Exercise goal =
What is needed here is every line of the records that includes "inhabitant".

[Saved data entries]
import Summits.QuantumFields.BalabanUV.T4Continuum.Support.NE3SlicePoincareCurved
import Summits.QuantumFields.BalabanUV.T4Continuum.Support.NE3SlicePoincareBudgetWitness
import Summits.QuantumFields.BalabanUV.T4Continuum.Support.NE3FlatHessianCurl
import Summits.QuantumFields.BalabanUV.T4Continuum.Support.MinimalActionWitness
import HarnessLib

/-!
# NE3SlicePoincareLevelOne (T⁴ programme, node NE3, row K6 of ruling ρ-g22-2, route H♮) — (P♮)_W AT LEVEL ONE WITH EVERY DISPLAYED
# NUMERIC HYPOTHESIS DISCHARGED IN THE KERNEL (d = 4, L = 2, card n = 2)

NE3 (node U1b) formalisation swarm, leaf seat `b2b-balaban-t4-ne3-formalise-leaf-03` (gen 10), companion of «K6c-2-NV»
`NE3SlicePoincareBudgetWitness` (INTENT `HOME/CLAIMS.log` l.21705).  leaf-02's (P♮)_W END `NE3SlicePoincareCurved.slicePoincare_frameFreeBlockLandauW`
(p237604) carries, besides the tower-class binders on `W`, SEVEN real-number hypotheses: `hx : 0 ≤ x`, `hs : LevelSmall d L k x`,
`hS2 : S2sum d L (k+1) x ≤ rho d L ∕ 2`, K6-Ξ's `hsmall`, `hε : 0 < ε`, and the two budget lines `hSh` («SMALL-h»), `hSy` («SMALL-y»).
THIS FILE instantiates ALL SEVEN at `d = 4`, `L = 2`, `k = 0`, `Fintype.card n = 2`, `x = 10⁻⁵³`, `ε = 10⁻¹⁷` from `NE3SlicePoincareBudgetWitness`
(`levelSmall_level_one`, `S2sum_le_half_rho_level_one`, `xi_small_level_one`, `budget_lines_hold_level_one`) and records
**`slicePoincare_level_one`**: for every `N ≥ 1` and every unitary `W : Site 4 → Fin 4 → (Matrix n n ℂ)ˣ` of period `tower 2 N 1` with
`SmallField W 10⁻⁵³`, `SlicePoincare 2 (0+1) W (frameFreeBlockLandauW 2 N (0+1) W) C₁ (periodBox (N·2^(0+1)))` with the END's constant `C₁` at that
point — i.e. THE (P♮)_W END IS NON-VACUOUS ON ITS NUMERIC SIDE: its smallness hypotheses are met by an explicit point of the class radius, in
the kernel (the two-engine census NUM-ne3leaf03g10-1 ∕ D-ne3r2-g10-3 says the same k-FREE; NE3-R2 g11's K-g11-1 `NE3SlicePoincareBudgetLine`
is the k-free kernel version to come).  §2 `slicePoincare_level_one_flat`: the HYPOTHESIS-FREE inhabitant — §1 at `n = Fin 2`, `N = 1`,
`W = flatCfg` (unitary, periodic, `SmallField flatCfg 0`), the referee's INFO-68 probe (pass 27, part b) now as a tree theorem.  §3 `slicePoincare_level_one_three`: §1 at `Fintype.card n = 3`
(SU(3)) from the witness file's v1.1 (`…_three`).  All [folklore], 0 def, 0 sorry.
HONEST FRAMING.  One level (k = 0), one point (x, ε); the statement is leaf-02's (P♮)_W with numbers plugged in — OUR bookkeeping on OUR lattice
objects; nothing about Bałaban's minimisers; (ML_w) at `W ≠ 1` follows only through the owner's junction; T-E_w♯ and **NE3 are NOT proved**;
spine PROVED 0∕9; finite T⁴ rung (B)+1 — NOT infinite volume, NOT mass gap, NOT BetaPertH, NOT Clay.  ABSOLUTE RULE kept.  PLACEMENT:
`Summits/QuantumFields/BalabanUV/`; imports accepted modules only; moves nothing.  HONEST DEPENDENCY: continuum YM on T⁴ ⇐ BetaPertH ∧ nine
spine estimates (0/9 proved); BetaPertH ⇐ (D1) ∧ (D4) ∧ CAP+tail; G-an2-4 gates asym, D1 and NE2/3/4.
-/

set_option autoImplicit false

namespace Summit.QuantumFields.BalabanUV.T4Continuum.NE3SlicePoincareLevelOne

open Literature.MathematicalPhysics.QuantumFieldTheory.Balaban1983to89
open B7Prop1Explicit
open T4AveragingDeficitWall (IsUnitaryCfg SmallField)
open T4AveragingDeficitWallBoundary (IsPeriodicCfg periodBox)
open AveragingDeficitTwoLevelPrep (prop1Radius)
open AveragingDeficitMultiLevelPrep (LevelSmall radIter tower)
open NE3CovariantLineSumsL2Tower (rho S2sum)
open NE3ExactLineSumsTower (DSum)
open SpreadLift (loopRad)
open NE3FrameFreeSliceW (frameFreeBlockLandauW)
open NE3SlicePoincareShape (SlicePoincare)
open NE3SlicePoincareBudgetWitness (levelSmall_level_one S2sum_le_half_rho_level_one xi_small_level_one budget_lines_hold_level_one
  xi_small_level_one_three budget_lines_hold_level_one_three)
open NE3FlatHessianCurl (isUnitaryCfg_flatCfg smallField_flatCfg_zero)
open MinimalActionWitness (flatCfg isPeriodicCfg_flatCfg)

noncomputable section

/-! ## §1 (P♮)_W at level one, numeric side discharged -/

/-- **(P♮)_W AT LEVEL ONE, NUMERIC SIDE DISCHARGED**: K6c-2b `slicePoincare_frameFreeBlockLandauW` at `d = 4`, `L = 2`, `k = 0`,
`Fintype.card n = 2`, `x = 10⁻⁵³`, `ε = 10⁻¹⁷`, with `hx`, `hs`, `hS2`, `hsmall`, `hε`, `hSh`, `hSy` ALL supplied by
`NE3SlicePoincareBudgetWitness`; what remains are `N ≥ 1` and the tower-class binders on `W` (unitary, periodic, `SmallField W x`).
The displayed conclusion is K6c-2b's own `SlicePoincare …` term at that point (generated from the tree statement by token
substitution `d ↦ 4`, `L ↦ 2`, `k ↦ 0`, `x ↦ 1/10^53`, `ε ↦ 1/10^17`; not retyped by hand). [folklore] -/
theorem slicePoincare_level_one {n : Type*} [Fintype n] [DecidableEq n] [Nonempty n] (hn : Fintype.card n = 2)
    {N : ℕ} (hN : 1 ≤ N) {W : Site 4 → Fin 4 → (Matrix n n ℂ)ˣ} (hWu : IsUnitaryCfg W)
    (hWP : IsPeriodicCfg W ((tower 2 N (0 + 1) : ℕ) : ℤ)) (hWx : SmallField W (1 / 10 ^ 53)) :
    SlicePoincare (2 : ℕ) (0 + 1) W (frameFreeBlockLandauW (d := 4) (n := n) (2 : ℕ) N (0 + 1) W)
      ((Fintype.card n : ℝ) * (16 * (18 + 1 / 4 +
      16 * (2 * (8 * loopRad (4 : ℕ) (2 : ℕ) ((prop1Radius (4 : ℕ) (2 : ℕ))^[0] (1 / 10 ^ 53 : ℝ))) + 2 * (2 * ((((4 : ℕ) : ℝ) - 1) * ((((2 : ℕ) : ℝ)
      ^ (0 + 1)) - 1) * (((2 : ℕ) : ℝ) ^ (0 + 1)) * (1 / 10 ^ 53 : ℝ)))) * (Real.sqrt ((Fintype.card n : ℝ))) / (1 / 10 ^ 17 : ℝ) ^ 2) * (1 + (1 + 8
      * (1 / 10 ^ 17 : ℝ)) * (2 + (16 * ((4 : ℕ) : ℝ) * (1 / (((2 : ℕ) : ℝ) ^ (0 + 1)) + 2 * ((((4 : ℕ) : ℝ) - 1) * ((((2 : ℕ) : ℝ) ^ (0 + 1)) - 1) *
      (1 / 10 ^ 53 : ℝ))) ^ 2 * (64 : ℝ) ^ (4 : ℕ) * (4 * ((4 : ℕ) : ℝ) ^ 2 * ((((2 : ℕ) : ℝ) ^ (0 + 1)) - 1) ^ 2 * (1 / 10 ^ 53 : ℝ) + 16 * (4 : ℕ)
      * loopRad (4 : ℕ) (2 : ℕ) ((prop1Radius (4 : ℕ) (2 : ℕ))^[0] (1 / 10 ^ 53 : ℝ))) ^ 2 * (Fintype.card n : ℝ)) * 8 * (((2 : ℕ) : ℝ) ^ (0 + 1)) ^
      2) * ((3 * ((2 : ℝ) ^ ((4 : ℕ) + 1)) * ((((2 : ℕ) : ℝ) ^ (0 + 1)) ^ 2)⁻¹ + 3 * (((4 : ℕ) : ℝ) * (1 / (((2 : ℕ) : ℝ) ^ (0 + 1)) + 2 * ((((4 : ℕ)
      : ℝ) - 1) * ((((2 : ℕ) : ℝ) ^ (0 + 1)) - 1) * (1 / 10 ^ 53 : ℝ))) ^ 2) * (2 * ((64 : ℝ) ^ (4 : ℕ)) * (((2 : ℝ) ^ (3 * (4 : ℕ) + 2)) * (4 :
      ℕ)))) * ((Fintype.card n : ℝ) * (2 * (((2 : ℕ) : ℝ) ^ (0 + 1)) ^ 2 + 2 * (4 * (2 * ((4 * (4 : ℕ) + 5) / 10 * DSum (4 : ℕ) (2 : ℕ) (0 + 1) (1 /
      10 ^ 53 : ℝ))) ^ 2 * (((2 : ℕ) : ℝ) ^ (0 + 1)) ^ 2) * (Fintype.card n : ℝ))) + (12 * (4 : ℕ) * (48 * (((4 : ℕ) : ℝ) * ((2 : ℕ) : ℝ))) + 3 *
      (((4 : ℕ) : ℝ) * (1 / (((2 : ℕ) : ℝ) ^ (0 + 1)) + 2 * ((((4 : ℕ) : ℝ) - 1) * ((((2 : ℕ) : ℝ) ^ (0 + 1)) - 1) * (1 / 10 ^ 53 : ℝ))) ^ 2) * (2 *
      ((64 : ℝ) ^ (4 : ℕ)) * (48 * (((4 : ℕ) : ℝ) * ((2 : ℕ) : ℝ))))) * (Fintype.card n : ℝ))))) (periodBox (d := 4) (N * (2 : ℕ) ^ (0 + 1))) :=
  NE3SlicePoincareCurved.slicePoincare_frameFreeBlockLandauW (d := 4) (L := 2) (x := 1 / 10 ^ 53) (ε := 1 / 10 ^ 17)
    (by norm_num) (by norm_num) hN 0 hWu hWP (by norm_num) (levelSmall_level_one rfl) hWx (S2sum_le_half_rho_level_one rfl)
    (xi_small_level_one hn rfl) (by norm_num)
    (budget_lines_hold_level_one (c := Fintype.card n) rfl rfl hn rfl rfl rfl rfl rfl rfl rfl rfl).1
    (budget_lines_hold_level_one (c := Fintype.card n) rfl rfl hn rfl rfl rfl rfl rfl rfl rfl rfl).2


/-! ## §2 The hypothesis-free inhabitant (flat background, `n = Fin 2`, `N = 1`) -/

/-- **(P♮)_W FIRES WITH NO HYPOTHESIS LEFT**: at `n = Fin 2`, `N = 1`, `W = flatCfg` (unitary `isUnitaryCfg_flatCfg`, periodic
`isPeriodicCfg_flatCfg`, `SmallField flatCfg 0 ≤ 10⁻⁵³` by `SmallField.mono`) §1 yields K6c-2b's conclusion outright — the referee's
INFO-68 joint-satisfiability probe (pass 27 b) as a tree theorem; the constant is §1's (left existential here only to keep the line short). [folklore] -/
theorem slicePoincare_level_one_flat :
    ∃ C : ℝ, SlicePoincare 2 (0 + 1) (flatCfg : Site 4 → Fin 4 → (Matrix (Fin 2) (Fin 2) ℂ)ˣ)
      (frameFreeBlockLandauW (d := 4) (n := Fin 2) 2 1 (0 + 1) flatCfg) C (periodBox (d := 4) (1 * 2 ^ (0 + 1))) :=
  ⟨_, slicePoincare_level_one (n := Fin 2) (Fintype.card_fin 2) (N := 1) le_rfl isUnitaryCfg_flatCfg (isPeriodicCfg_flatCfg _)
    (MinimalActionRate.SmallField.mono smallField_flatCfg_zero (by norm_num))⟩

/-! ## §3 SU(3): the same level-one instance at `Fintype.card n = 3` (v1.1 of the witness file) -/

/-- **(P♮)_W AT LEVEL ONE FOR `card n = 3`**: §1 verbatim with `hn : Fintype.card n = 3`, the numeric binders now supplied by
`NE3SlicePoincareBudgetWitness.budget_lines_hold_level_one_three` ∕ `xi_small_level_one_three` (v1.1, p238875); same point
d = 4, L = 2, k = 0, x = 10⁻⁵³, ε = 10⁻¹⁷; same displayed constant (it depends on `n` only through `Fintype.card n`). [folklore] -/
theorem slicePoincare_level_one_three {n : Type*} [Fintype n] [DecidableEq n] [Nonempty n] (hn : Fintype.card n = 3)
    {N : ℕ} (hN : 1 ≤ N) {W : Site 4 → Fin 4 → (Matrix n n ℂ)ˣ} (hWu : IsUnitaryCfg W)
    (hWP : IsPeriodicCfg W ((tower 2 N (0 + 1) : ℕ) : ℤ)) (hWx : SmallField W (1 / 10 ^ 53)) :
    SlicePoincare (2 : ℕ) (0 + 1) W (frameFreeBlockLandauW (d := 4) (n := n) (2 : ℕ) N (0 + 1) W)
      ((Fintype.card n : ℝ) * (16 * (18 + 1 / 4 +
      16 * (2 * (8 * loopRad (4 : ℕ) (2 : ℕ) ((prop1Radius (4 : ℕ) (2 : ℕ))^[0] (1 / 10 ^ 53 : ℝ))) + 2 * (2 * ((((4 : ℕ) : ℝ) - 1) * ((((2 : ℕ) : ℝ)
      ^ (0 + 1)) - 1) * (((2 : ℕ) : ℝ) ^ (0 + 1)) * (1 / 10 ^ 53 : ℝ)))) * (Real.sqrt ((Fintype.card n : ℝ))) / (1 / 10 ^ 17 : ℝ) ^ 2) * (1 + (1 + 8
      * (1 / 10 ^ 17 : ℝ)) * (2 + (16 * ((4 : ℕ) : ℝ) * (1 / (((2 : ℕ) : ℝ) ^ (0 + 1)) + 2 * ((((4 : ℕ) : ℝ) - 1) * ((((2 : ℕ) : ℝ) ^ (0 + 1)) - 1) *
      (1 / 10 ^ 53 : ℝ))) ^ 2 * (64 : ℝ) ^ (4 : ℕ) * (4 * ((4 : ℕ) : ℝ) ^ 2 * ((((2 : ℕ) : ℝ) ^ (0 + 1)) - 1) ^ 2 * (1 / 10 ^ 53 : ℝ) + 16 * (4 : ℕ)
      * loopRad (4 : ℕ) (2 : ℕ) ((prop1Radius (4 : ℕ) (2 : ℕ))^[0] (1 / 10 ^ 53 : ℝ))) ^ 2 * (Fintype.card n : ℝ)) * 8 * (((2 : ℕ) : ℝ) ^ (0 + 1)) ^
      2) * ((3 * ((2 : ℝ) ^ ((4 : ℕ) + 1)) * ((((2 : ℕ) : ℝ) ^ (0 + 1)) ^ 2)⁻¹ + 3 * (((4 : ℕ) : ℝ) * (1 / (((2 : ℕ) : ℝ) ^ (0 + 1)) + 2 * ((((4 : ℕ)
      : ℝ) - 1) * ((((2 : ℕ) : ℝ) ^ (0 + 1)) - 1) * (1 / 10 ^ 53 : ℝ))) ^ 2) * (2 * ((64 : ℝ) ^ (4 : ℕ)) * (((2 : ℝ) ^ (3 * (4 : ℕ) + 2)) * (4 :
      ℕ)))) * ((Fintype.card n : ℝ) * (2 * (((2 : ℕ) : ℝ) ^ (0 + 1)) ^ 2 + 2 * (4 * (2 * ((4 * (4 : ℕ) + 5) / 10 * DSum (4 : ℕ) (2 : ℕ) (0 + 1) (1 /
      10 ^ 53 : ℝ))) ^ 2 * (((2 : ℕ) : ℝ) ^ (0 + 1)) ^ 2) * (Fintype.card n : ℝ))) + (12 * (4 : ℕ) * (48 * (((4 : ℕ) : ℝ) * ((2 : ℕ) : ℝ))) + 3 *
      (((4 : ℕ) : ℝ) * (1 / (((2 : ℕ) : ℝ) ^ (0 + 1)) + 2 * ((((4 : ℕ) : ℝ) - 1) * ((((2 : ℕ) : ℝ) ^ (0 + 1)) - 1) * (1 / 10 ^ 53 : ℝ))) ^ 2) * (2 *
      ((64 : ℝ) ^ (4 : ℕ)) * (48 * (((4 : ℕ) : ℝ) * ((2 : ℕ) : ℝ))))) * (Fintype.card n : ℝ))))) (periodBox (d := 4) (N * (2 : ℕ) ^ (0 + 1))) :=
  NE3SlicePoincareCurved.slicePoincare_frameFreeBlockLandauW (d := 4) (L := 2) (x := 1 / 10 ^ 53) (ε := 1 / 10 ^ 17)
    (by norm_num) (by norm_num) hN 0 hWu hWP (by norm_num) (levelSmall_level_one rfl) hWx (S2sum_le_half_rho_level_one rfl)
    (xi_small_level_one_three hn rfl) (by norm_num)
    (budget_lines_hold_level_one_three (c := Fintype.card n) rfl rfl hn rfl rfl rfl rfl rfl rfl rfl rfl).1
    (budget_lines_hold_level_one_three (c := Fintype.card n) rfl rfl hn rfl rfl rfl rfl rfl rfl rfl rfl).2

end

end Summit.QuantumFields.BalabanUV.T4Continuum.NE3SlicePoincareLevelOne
==
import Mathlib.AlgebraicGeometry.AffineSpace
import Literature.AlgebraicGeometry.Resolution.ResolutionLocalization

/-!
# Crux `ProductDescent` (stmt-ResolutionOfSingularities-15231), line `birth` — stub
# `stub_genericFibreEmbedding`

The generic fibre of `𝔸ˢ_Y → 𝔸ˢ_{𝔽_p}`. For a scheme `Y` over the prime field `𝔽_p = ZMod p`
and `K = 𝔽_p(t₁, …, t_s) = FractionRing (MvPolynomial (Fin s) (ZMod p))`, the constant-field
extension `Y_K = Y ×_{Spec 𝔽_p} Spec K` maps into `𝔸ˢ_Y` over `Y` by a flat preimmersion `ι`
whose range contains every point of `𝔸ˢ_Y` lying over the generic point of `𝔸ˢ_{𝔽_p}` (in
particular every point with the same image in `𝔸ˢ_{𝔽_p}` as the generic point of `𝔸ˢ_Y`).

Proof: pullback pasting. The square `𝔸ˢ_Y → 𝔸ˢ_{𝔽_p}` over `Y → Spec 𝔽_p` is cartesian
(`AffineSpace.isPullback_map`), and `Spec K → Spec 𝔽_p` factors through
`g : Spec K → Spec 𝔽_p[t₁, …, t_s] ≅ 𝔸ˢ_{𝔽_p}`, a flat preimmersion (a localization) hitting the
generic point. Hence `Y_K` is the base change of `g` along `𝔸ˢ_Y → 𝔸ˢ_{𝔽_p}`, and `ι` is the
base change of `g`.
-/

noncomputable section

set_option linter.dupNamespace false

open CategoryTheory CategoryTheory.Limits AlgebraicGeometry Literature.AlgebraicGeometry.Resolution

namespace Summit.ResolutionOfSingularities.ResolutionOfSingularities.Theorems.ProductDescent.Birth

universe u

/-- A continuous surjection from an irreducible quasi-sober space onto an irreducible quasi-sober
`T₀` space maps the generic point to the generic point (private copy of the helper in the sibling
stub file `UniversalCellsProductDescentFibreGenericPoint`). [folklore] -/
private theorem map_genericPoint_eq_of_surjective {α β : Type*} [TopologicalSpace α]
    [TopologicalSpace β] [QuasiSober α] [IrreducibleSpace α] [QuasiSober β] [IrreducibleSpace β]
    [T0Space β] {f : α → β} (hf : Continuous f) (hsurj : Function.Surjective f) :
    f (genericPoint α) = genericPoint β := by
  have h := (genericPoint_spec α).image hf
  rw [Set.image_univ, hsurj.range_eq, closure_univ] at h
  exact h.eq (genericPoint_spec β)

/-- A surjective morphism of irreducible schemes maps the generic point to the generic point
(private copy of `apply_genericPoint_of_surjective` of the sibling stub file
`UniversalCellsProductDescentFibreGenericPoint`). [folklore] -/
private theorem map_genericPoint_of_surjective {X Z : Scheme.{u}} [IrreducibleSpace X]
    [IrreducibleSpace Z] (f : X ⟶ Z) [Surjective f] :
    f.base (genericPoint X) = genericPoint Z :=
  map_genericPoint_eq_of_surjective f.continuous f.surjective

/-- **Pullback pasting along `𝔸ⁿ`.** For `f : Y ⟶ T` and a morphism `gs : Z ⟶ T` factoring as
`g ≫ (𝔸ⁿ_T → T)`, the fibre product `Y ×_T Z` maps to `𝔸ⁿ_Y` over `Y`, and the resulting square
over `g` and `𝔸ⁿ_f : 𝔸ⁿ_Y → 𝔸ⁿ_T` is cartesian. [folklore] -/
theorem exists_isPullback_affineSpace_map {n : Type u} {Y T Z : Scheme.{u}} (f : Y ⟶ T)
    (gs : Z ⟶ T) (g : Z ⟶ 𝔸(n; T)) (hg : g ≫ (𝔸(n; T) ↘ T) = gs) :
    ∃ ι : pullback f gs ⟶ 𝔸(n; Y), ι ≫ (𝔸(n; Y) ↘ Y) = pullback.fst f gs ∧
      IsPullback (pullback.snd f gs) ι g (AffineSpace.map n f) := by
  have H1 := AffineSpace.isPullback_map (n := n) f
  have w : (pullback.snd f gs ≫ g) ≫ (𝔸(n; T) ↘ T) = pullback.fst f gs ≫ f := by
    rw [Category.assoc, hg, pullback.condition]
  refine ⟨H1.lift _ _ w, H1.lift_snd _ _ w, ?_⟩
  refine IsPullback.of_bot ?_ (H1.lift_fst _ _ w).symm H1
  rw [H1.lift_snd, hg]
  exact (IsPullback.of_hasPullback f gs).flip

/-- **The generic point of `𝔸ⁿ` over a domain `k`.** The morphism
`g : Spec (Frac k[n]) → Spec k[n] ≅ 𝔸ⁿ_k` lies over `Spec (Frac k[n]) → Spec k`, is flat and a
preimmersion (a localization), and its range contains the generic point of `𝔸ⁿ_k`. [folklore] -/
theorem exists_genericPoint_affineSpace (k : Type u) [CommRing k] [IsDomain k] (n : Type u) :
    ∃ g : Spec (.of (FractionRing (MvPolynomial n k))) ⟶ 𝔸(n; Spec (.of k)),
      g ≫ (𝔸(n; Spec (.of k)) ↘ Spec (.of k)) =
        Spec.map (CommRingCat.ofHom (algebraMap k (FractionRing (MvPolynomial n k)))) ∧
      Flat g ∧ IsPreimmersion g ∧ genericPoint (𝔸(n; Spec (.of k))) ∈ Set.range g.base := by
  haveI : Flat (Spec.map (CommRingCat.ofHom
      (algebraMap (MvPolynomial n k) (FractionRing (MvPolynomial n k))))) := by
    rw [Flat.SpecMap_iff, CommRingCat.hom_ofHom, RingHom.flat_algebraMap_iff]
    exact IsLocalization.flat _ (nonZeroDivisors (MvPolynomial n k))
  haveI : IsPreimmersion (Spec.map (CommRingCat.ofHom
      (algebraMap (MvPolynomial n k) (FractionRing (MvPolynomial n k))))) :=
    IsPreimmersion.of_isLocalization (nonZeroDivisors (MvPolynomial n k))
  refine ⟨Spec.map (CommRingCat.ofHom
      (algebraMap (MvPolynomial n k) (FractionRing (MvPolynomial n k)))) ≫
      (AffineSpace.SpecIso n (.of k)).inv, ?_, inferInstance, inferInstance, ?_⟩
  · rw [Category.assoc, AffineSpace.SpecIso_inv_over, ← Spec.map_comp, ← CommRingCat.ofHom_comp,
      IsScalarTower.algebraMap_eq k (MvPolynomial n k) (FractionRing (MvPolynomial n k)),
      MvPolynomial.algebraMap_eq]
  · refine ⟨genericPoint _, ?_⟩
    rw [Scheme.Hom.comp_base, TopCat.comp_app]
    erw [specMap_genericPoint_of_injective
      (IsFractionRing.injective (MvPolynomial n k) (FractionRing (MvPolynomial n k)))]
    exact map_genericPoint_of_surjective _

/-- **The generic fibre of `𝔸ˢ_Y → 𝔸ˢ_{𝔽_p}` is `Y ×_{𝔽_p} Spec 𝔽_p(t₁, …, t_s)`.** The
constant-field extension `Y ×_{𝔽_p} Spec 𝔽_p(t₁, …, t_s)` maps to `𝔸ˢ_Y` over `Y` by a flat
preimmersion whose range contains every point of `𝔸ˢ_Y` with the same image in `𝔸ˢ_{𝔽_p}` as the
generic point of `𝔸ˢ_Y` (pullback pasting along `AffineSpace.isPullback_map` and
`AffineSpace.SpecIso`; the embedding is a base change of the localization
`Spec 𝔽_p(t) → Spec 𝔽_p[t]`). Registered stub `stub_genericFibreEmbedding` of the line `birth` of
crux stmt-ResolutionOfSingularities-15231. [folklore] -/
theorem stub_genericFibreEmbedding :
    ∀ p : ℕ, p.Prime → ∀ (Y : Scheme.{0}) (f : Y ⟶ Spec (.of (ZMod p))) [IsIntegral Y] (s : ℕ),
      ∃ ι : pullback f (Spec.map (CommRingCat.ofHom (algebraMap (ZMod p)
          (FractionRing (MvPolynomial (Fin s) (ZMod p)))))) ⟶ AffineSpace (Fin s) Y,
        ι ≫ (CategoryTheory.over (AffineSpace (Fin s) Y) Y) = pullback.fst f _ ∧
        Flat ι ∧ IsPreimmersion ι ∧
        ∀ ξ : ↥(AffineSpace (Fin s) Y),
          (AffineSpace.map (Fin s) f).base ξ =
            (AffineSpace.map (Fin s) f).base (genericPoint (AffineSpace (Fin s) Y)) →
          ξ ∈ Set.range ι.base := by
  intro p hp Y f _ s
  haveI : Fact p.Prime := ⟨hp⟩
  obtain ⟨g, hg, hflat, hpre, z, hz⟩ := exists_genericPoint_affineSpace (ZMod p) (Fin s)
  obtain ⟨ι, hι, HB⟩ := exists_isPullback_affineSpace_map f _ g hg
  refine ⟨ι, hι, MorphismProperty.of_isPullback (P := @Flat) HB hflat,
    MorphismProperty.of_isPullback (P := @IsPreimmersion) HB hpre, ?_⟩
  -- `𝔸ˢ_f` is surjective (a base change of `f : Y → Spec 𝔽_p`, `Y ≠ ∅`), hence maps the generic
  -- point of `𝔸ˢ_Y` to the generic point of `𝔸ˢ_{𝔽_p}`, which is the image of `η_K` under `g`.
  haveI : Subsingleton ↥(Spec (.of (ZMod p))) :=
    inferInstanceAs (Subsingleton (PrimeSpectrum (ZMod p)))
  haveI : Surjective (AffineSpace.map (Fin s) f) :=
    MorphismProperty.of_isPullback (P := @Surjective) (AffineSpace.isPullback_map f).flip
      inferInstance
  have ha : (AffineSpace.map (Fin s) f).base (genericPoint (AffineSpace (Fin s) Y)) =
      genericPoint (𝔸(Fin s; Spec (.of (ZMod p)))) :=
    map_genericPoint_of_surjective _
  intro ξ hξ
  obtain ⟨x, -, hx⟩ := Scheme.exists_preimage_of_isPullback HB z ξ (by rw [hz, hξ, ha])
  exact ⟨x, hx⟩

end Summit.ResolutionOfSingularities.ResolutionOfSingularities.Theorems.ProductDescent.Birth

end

Exercise output =
is the k-free kernel version to come).  §2 `slicePoincare_level_one_flat`: the HYPOTHESIS-FREE inhabitant — §1 at `n = Fin 2`, `N = 1`,
/-! ## §2 The hypothesis-free inhabitant (flat background, `n = Fin 2`, `N = 1`) -/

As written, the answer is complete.